> **Work instruction**: All lines in the material below that hold "YangMills" should be found and copied.

> **Supplied records**:
import Summits.QuantumFields.YangMills.Theorems.BalabanUVNodesN06AtRecord11ObligationsPins
import Summits.QuantumFields.YangMills.Theorems.BalabanUVNodesN06AtRecord11ObligationsHg
import Summits.QuantumFields.YangMills.Theorems.BalabanUVNodesN06SectBOfFrameV4
import Literature.MathematicalPhysics.QuantumFieldTheory.Balaban1983to89.B9Cor35ComparisonsEH
import Literature.MathematicalPhysics.QuantumFieldTheory.Balaban1983to89.B9Ineq344LocalPairHolds
import Literature.MathematicalPhysics.QuantumFieldTheory.Balaban1983to89.B9Ineq347GAAtLetters
import Literature.MathematicalPhysics.QuantumFieldTheory.Balaban1983to89.B9Thm39ReadingAtLetters
import Literature.MathematicalPhysics.QuantumFieldTheory.Balaban1983to89.B9Thm314Thm315RecordVacuity
import Literature.MathematicalPhysics.QuantumFieldTheory.Balaban1983to89.Node00.OpsYSectDE
import Literature.MathematicalPhysics.QuantumFieldTheory.Balaban1983to89.B9Thm312WholeLeafRelH
import Literature.MathematicalPhysics.QuantumFieldTheory.Balaban1983to89.B9Thm313WholeLeafRel
import Literature.MathematicalPhysics.QuantumFieldTheory.Balaban1983to89.B9Thm312WholeFacesY
import Literature.MathematicalPhysics.QuantumFieldTheory.Balaban1983to89.B9CarrierBlockMultiplicity
import Literature.MathematicalPhysics.QuantumFieldTheory.Balaban1983to89.B9CoRealizesRelAtLetters
import Literature.MathematicalPhysics.QuantumFieldTheory.Balaban1983to89.B9Ineq349SiteReading
import Literature.MathematicalPhysics.QuantumFieldTheory.Balaban1983to89.B9Eq3132AtRecordDE
import Literature.MathematicalPhysics.QuantumFieldTheory.Balaban1983to89.B9Thm314Thm315RecordDE
import Literature.MathematicalPhysics.QuantumFieldTheory.Balaban1983to89.B9Thm311ReadingAtLetters
import Literature.MathematicalPhysics.QuantumFieldTheory.Balaban1983to89.B9RWSumsDefinitePinsPairM
import Literature.MathematicalPhysics.QuantumFieldTheory.Balaban1983to89.B9Thm311SymmAtRecordV4
import Summits.QuantumFields.YangMills.Theorems.BalabanUVNodesN06CoReadingsOfPins
import Literature.MathematicalPhysics.QuantumFieldTheory.Balaban1983to89.B9Eq3132NuReading
import Literature.MathematicalPhysics.QuantumFieldTheory.Balaban1983to89.B9GeoNbrCountKLevelV1
import Literature.MathematicalPhysics.QuantumFieldTheory.Balaban1983to89.Node00.OpsYSectEElim
import Literature.MathematicalPhysics.QuantumFieldTheory.Balaban1983to89.B9Thm311PosAtRecordV4
import Literature.MathematicalPhysics.QuantumFieldTheory.Balaban1983to89.B9CoReadingCoordsH
import Literature.MathematicalPhysics.QuantumFieldTheory.Balaban1983to89.B9Ineq349SiteFromBlocks
import Literature.MathematicalPhysics.QuantumFieldTheory.Balaban1983to89.Node00.OpsYRecordV4
import Literature.MathematicalPhysics.QuantumFieldTheory.Balaban1983to89.B9Thm315WholeSectERepOn
import Literature.MathematicalPhysics.QuantumFieldTheory.Balaban1983to89.B9CoReadingCoordsTranspose
import Literature.MathematicalPhysics.QuantumFieldTheory.Balaban1983to89.B9CoReadingCoordsL2Pair
import Literature.MathematicalPhysics.QuantumFieldTheory.Balaban1983to89.B9CoReadingCoordsL2S
import Literature.MathematicalPhysics.QuantumFieldTheory.Balaban1983to89.B9Thm312WholeLeafCompletePairMBZ
import Literature.MathematicalPhysics.QuantumFieldTheory.Balaban1983to89.B9RWSumsCompleteGeo9YNbr
import Literature.MathematicalPhysics.QuantumFieldTheory.Balaban1983to89.B9Thm313WholeLeafCompletePairMBCZ
import Literature.MathematicalPhysics.QuantumFieldTheory.Balaban1983to89.Node00.OpsYRecordV4P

> **Solution below**:
import Summits.QuantumFields.YangMills.Theorems.BalabanUVNodesN06AtRecord11ObligationsPins
import Summits.QuantumFields.YangMills.Theorems.BalabanUVNodesN06AtRecord11ObligationsHg
import Summits.QuantumFields.YangMills.Theorems.BalabanUVNodesN06SectBOfFrameV4
import Summits.QuantumFields.YangMills.Theorems.BalabanUVNodesN06CoReadingsOfPins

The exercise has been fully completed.